Brazilian journalist Gleydson Carvalho died Thursday after two men fatally shot him at his radio studio while he was on air.

Carvalho worked at Radio Liberdade FM in the city of Camocim, Ceará. A coworker told G1 that he was threatened because of political denunciations he had made.

On the morning of August 6, he was directing a radio program when two men shot him three times during a musical interlude in the show and fled, El Pais reported. The men had pretended to be advertisers in order to gain access to the building, the newspaper added.

Carvalho was taken to the hospital, but died on the way.

On August 7, police arrested two people suspected of participating in Carvalho’s murder, yet the two people who shot him are still at large, according to G1.

The state government said they’ve given Military Police priority over the case.

The Committee to Protect Journalists (CPJ) condemned the murder and Sara Rafsky, the organization’s Americas research associate, said "Authorities must take action to combat a press freedom crisis that is violating the right of all Brazilians to be informed, not to mention ending journalists' lives."

Carvalho is the fourth journalist to be killed in Brazil this year for his work, according to CPJ.
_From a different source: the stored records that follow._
import Literature.Analysis.FluidPDE.OseenKernelSemigroup
import Literature.Analysis.FluidPDE.KochTataruCarleson
import Literature.Analysis.FluidPDE.KochTataruLinear
import HarnessLib

/-!
# The heat flow of a slice of Koch–Tataru's bilinear term, and its `BMO⁻¹` slices from the estimate (L1)

Analysis/FluidPDE proof companion of `Literature/Analysis/FluidPDE/KochTataru.lean` (the
decomposition of the named fact `Literature.Analysis.FluidPDE.koch_tataru`, **ns.S15**, Koch–Tataru,
Adv. Math. 157 (2001), Theorem 2), a layer of the discharge of **(T3)**
`isKochTataruSolution_of_integral` after `KochTataruPairing.lean` (the bilinear term against test
fields), parallel to `KochTataruMild.lean` ((T3) ⇐ (T3-bil) `memBMOInvVec_kochTataruBilinear`: the
positive-time slices of `B(u, v)` lie in `BMO⁻¹`). Here the statement of (T3-bil) is **proved from
the bilinear estimate (L1)** `kochTataruBilinear_estimate` (Koch–Tataru's Lemmas 3.1–3.2), so that
(T3) ⇐ (L1) ⇐ (L1-near) `kochTataruBilinear_nearCarleson` of `KochTataruCarleson.lean`. Everything is
**proved**:

* `§ TimeCutoff`: the time cut-off `timeCutoff t u = 1_{τ<t} u` (measurable, `‖·‖_X`-nonincreasing),
  `heatExtension_kochTataruBilinear_eq_setIntegral`:
  **`e^{sΔ}[B(u,v)(t)](x) = ∫_{(0,t)×E} K(t+s-τ, x-y)[u(τ,y), v(τ,y)] d(τ,y)`** for `t, s > 0` (Fubini
  over `E × ((0,t) × E)` under the majorant of `KochTataruPointwise.lean`, then the semigroup law of
  the kernel `e^{sΔ}K(t-τ) = K(t+s-τ)` of `OseenKernelSemigroup.lean` inside), and
  `heatExtension_kochTataruBilinear`: **`e^{sΔ}[B(u,v)(t)] = B(1_{<t}u, 1_{<t}v)(t + s)`** (the truncated
  fields see only times `< t`) — Koch–Tataru 2001, §3: the caloric extension of `V∇ΠN(u)(t)` is `V∇Π`
  of the tensor truncated to times `< t`; in Lemarié-Rieusset 2016 the same time shift `W_{ν(t+s)}`
  of the Oseen kernel appears in the proof of Thm. 9.1 (the `𝒜₂`/`𝒜₃` split, p. 216 of the held
  text), and caloric extensions `e^{τΔ}F` of the Duhamel term are what Def. 6.5 ("`F` vanishes at
  infinity": `e^{τΔ}F → 0`) asks about (used by (T4));
* `§ SliceBMOInv`: `eCarlesonNorm_inner_kochTataruBilinear_lt_top` — given (L1), every component
  `g = ⟪B(u,v)(t), w⟫` has finite Carleson quantity: its box `(0,R²) × B(x,R)` is the time-shifted box
  `(t, t+R²) × B(x,R)` of `B_c = B(1_{<t}u, 1_{<t}v)`, inside the box of radius `√2R` when `t ≤ R²`
  (controlled by `‖B_c‖_X ≤ C‖u‖_X‖v‖_X`, (L1)) and under the pointwise bound (12)
  `|B_c(σ)| ≤ Cσ^{-1/2}‖u‖_X‖v‖_X` when `R² < t`; whence, `g` being bounded (locally integrable,
  tempered), `memBMOInvVec_kochTataruBilinear_of_estimate'`: **given (L1), `B(u,v)(t) ∈ BMO⁻¹(E;E)`
  for `t > 0`**, by the discharged Theorem 1 `memBMOInv_iff_carleson_heat` (fed with the discharged
  (L1) `kochTataruBilinear_estimate_holds` this is the theorem (T3-bil) `memBMOInvVec_kochTataruBilinear`
  of `KochTataruMild.lean`, whence (T3) `isKochTataruSolution_of_integral_holds` there).

## Mathlib / tree search

Tree: `OseenKernelSemigroup.lean` (`integral_heatKernel_smul_oseenKernel_sub`: the semigroup law of
the kernel, landed while this file was written; an elementary physical-space proof through
`oseenKernel_eq_fderiv_smul_add_integral` — derivatives falling on the Gaussian data — was dropped
in its favour), `KochTataruPairing.lean` (slice lemmas `stronglyMeasurable_kochTataruBilinear_slice`,
`exists_norm_kochTataruBilinear_le`), `KochTataruCarleson.lean` (`eKochTataruNorm_mono`),
`KochTataruPointwise.lean` (majorant, `integrable_oseenKernel_duhamel`,
`exists_enorm_kochTataruBilinear_le`), `KochTataruFixedPoint.lean`
(`carlesonBox_rpow_le_eKochTataruCarlesonPart`), `KochTataruLinear.lean`
(`inner_heatExtension_eq_heatExtension_inner`, `IsPolynomiallyTempered.inner_const`),
`BMOCarlesonPotential` (`memBMOInv_iff_carleson_heat_holds`), `KochTataruHeatSlice.lean`
(`setLIntegral_Ioo_comp_add`, the same time shift for the free flow). No time cut-off on space–time
fields and no caloric extension of `B` existed (`lean search 'timeCutoff|heatExtension_kochTataruBilinear'`;
`KochTataruDuhamelDecay.lean` announces the identity from a non-existent `KochTataruKernelCalculus.lean`).
Mathlib: `MeasurePreserving.setLIntegral_comp_preimage_emb`, `integral_integral_swap`,
`Integrable.integral_prod_left`, `setIntegral_indicator`, `Measure.addHaar_ball_of_pos`,
`ENNReal.rpow_le_rpow`, `integrable_rpow_neg_one_add_norm_sq`.

## References

* H. Koch, D. Tataru, *Well-posedness for the Navier–Stokes equations*, Adv. Math. 157 (2001)
  22–35, Theorem 1, §1 (2)–(3), §3 ((11), (12), Lemma 3.2). Bib key `KochTataruAdvMath2001`
  (held: doi:10.1006/aima.2000.1937).
* P. G. Lemarié-Rieusset, *The Navier–Stokes problem in the 21st century*, CRC Press 2016
  (held), Def. 6.5 (vanishing at infinity), Thm. 6.1; Ch. 9, proof of Thm. 9.1 (p. 216 of the held
  text: the kernels `W_{ν(t+s)}`). Bib key `LemarieRieusset2016`.
-/

noncomputable section
import Mathlib.CategoryTheory.Groupoid
import Mathlib.CategoryTheory.Functor.FullyFaithful
import Mathlib.CategoryTheory.Products.Basic
import Literature.IUT.HodgeTheaters.ThetaHodgeTheaters
import HarnessLib

/-!
# [IUTchI] Corollary 3.7 (ii), (iii): the "[full]" claims — PROOFS

S. Mochizuki, *Inter-universal Teichmüller theory I*, §3, Corollary 3.7 (ii), (iii) (pp. 88–89)
and Corollary 3.9 (i), (ii) (p. 92) (kurims final manuscript May 2020)
[claim: Mochizuki2012, status: disputed]. PROOF-ONLY companion of
`Literature/IUT/HodgeTheaters/ThetaHodgeTheaters.lean` (statement module, abc-iut-L5-t2); no new
definitions. (The Cor. 3.9 consequences are in `FrobeniusEtalePicturesProofs.lean`.)

Cor. 3.7 (ii): "we obtain a composite [full] poly-isomorphism `†D⊢_v ⥲ †D^Θ_v ⥲ ‡D⊢_v` by
composing the tautological isomorphism … with the poly-isomorphism induced by the Θ-link
poly-isomorphism of (i)"; (iii) is the same for `O^×_{C⊢_v}`. The bracketed "[full]"
(`ThetaLinkBaseFull`, `ThetaLinkUnitsFull`) says that EVERY isomorphism of base (resp. unit) data
is induced by an isomorphism of collections of data `†F⊩_tht ⥲ ‡F⊩_mod`. Over the bare groupoid
interface `HodgeTheaterModel` this fails (witness: all kinds of data the one-object discrete
groupoid except `Base v = B(ℤ/2)`; then the induced poly-isomorphism is `{𝟙}`), and it holds in
print because the base/unit data are "constructed category-theoretically from" the collections of
data (Ex. 3.2 (vi), 3.3 (iii), 3.5 (ii); Rmk 3.5.2), i.e. the passage is SURJECTIVE on
isomorphisms. We record exactly this as the hypothesis — Mathlib's `Functor.Full` for
`M.component v ⋙ M.base v` (resp. `⋙ M.units v`, resp. the joint `⋙ (M.base v).prod' (M.units v)`
for the pair of Cor. 3.9 (ii)) — prove the lifting computation once, and discharge:

* `thetaLinkBaseFull_of_full`, `thetaLinkUnitsFull_of_full` (Cor. 3.7 (ii), (iii) "[full]");
* `thetaLinkPair_eq_full_of_full` (the pair, joint lifting).

The interface carries the first two lifting properties as LAWS (`HodgeTheaterModel.componentBase_full`,
`componentUnits_full`; abc-iut-L5-lead ruling 2026-08-25), whence the unconditional discharges
`thetaLinkBaseFull_holds`, `thetaLinkUnitsFull_holds`; the joint (pair) lifting is NOT a law, so
the pair statement remains conditional (`thetaLinkPair_eq_full_of_full`). Nothing here bears on
the disputed parts of the series.
-/

namespace Literature.IUT.HodgeTheaters

open CategoryTheory CategoryTheory.Prod

universe u v w uM

section Cor37

variable {F : Type u} {K : Type v} {Fbar : Type w} [Field F] [NumberField F] [Field K]
  [NumberField K] [Algebra F K] [Field Fbar] [Algebra F Fbar] [Algebra K Fbar]
  {E : WeierstrassCurve F} [E.IsElliptic] {l : ℕ} {P : BadPlacePredicates K}
  {D : InitialThetaData F K Fbar E l P}
  {M : HodgeTheaterModel D} (HT HT' : ThetaHodgeTheater M)

namespace ThetaHodgeTheater

/-- The lifting computation for the base data: if a morphism `g : †F⊩_tht ⟶ ‡F⊩_mod` of collections
of data induces, on `v̲`-components of base data, the conjugate of `h : †D⊢_v ≅ ‡D⊢_v`, then `h` is
the composite of Cor. 3.7 (ii) for the member `g` of the Θ-link.
[claim: Mochizuki2012, status: disputed] -/
theorem eq_linkBase_of_map_eq (v : D.V) (h : HT.Ddash v ≅ HT'.Ddash v) (g : HT.Ftht ⟶ HT'.glob)
    (hg : (M.base v).map ((M.component v).map g) =
      (M.base v).map (HT.componentFtht v).hom ≫ (HT.tautBase v).inv ≫ h.hom ≫
        (M.base v).map (HT'.component_iso v).inv) :
    h = HT.tautBase v ≪≫ (M.base v).mapIso (HT.linkComponent HT' v (asIso g)) := by
  unfold linkComponent
  unfold ThetaHodgeTheater.tautBase ThetaHodgeTheater.componentFtht at hg ⊢
  unfold ThetaHodgeTheater.Ddash ThetaHodgeTheater.Fdash at h
  unfold ThetaHodgeTheater.Ftht at g
  unfold ThetaHodgeTheater.Ddash ThetaHodgeTheater.Dtheta ThetaHodgeTheater.Fdash
    ThetaHodgeTheater.Ftheta ThetaHodgeTheater.Ftht at hg ⊢
  have hK : (M.base v).mapIso ((M.component v).mapIso (asIso g)) =
      (M.base v).mapIso ((M.component v).mapIso (M.tautGlob.app HT.glob).symm ≪≫
          HT.component_iso v ≪≫ (M.tautLoc v).app (HT.loc v)) ≪≫
        ((M.base v).mapIso ((M.tautLoc v).app (HT.loc v))).symm ≪≫ h ≪≫
        ((M.base v).mapIso (HT'.component_iso v)).symm := by
    ext
    simp only [Functor.mapIso_hom, asIso_hom, Iso.trans_hom, Iso.symm_hom, Functor.mapIso_inv]
    exact hg
  rw [Functor.mapIso_trans, Functor.mapIso_trans, hK, Functor.mapIso_symm]
  simp only [Iso.trans_assoc, Iso.symm_self_id_assoc, Iso.self_symm_id_assoc, Iso.symm_self_id,
    Iso.trans_refl]

/-- The lifting computation for the unit data (as `eq_linkBase_of_map_eq`).
[claim: Mochizuki2012, status: disputed] -/
theorem eq_linkUnits_of_map_eq (v : D.V) (h : HT.unitsDash v ≅ HT'.unitsDash v)
    (g : HT.Ftht ⟶ HT'.glob)
    (hg : (M.units v).map ((M.component v).map g) =
      (M.units v).map (HT.componentFtht v).hom ≫ (HT.tautUnits v).inv ≫ h.hom ≫
        (M.units v).map (HT'.component_iso v).inv) :
    h = HT.tautUnits v ≪≫ (M.units v).mapIso (HT.linkComponent HT' v (asIso g)) := by
  unfold linkComponent
  unfold ThetaHodgeTheater.tautUnits ThetaHodgeTheater.componentFtht at hg ⊢
  unfold ThetaHodgeTheater.unitsDash ThetaHodgeTheater.Fdash at h
  unfold ThetaHodgeTheater.Ftht at g
  unfold ThetaHodgeTheater.unitsDash ThetaHodgeTheater.unitsTheta ThetaHodgeTheater.Fdash
    ThetaHodgeTheater.Ftheta ThetaHodgeTheater.Ftht at hg ⊢
  have hK : (M.units v).mapIso ((M.component v).mapIso (asIso g)) =
      (M.units v).mapIso ((M.component v).mapIso (M.tautGlob.app HT.glob).symm ≪≫
          HT.component_iso v ≪≫ (M.tautLoc v).app (HT.loc v)) ≪≫
        ((M.units v).mapIso ((M.tautLoc v).app (HT.loc v))).symm ≪≫ h ≪≫
        ((M.units v).mapIso (HT'.component_iso v)).symm := by
    ext
    simp only [Functor.mapIso_hom, asIso_hom, Iso.trans_hom, Iso.symm_hom, Functor.mapIso_inv]
    exact hg
  rw [Functor.mapIso_trans, Functor.mapIso_trans, hK, Functor.mapIso_symm]
  simp only [Iso.trans_assoc, Iso.symm_self_id_assoc, Iso.self_symm_id_assoc, Iso.symm_self_id,
    Iso.trans_refl]

/-- **Cor. 3.7 (ii), p. 88, "[full]"** for any model in which the base data lift
(`M.component v ⋙ M.base v` full). [claim: Mochizuki2012, status: disputed] -/
theorem thetaLinkBaseFull_of_full (v : D.V) [(M.component v ⋙ M.base v).Full] :
    ThetaLinkBaseFull HT HT' v := by
  unfold ThetaLinkBaseFull PolyIso.full thetaLinkBase
  refine Set.eq_univ_of_forall fun h => ?_
  let g : HT.Ftht ⟶ HT'.glob := (M.component v ⋙ M.base v).preimage
    ((M.base v).map (HT.componentFtht v).hom ≫ (HT.tautBase v).inv ≫ h.hom ≫
      (M.base v).map (HT'.component_iso v).inv)
  exact ⟨asIso g, Set.mem_univ _,
    HT.eq_linkBase_of_map_eq HT' v h g ((M.component v ⋙ M.base v).map_preimage _)⟩

/-- **Cor. 3.7 (iii), p. 89, "[full]"** for any model in which the unit data lift
(`M.component v ⋙ M.units v` full). [claim: Mochizuki2012, status: disputed] -/
theorem thetaLinkUnitsFull_of_full (v : D.V) [(M.component v ⋙ M.units v).Full] :
    ThetaLinkUnitsFull HT HT' v := by
  unfold ThetaLinkUnitsFull PolyIso.full thetaLinkUnits
  refine Set.eq_univ_of_forall fun h => ?_
  let g : HT.Ftht ⟶ HT'.glob := (M.component v ⋙ M.units v).preimage
    ((M.units v).map (HT.componentFtht v).hom ≫ (HT.tautUnits v).inv ≫ h.hom ≫
      (M.units v).map (HT'.component_iso v).inv)
  exact ⟨asIso g, Set.mem_univ _,
    HT.eq_linkUnits_of_map_eq HT' v h g ((M.component v ⋙ M.units v).map_preimage _)⟩

/-- **Cor. 3.7 (ii), p. 88, "[full]" — DISCHARGED** from the interface law
`HodgeTheaterModel.componentBase_full` (the base data `D⊢_v̲` are "constructed
category-theoretically from" the collections of data, so every isomorphism lifts).
[claim: Mochizuki2012, status: disputed] -/
theorem thetaLinkBaseFull_holds (v : D.V) : ThetaLinkBaseFull HT HT' v := by
  haveI := M.componentBase_full v
  exact thetaLinkBaseFull_of_full HT HT' v

/-- **Cor. 3.7 (iii), p. 89, "[full]" — DISCHARGED** from the interface law
`HodgeTheaterModel.componentUnits_full`. [claim: Mochizuki2012, status: disputed] -/
theorem thetaLinkUnitsFull_holds (v : D.V) : ThetaLinkUnitsFull HT HT' v := by
  haveI := M.componentUnits_full v
  exact thetaLinkUnitsFull_of_full HT HT' v

/-- **Cor. 3.7 (ii)+(iii), the pair "[full]"** under the JOINT lifting hypothesis: every
isomorphism of the pair `(D⊢_v, O^×_{C⊢_v})` between `v̲`-components lifts to an isomorphism of
collections of data. [claim: Mochizuki2012, status: disputed] -/
theorem thetaLinkPair_eq_full_of_full (v : D.V)
    [(M.component v ⋙ (M.base v).prod' (M.units v)).Full] :
    HT.thetaLinkPair HT' v = PolyIso.full _ _ := by
  unfold PolyIso.full thetaLinkPair
  refine Set.eq_univ_of_forall fun h => ?_
  -- the two components of `h`
  let hb : HT.Ddash v ≅ HT'.Ddash v := (CategoryTheory.Prod.fst _ _).mapIso h
  let hu : HT.unitsDash v ≅ HT'.unitsDash v := (CategoryTheory.Prod.snd _ _).mapIso h
  let kb := (M.base v).map (HT.componentFtht v).hom ≫ (HT.tautBase v).inv ≫ hb.hom ≫
      (M.base v).map (HT'.component_iso v).inv
  let ku := (M.units v).map (HT.componentFtht v).hom ≫ (HT.tautUnits v).inv ≫ hu.hom ≫
      (M.units v).map (HT'.component_iso v).inv
  let g : HT.Ftht ⟶ HT'.glob := (M.component v ⋙ (M.base v).prod' (M.units v)).preimage (kb ×ₘ ku)
  have hg : ((M.base v).prod' (M.units v)).map ((M.component v).map g) = kb ×ₘ ku :=
    (M.component v ⋙ (M.base v).prod' (M.units v)).map_preimage _
  have hgb : (M.base v).map ((M.component v).map g) = kb := congrArg Prod.fst hg
  have hgu : (M.units v).map ((M.component v).map g) = ku := congrArg Prod.snd hg
  refine ⟨asIso g, Set.mem_univ _, ?_⟩
  have eb := HT.eq_linkBase_of_map_eq HT' v hb g hgb
  have eu := HT.eq_linkUnits_of_map_eq HT' v hu g hgu
  rw [← eb, ← eu]
  ext <;> rfl

end ThetaHodgeTheater

end Cor37

end Literature.IUT.HodgeTheaters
On March 5, Paraguayan Gerardo Ceferino Servían Coronel, also a radio journalist, was fatally shot about six times in Ponta Porã, Brazil. Blogger Evany José Metzker’s decapitated body, which had signs of torture, was found in Minas Gerais on May 18. Six days later, the tortured body of community radio journalist Djalma Santos da Conceição was found in the state of Bahia. Masked men had kidnapped him from a bar the night before. CPJ reported that none of these cases have been resolved.

CPJ reports that at least 16 journalists have been killed for their work since 2011. Brazil ranks eleventh on CPJ’s 2014 Global Impunity Index.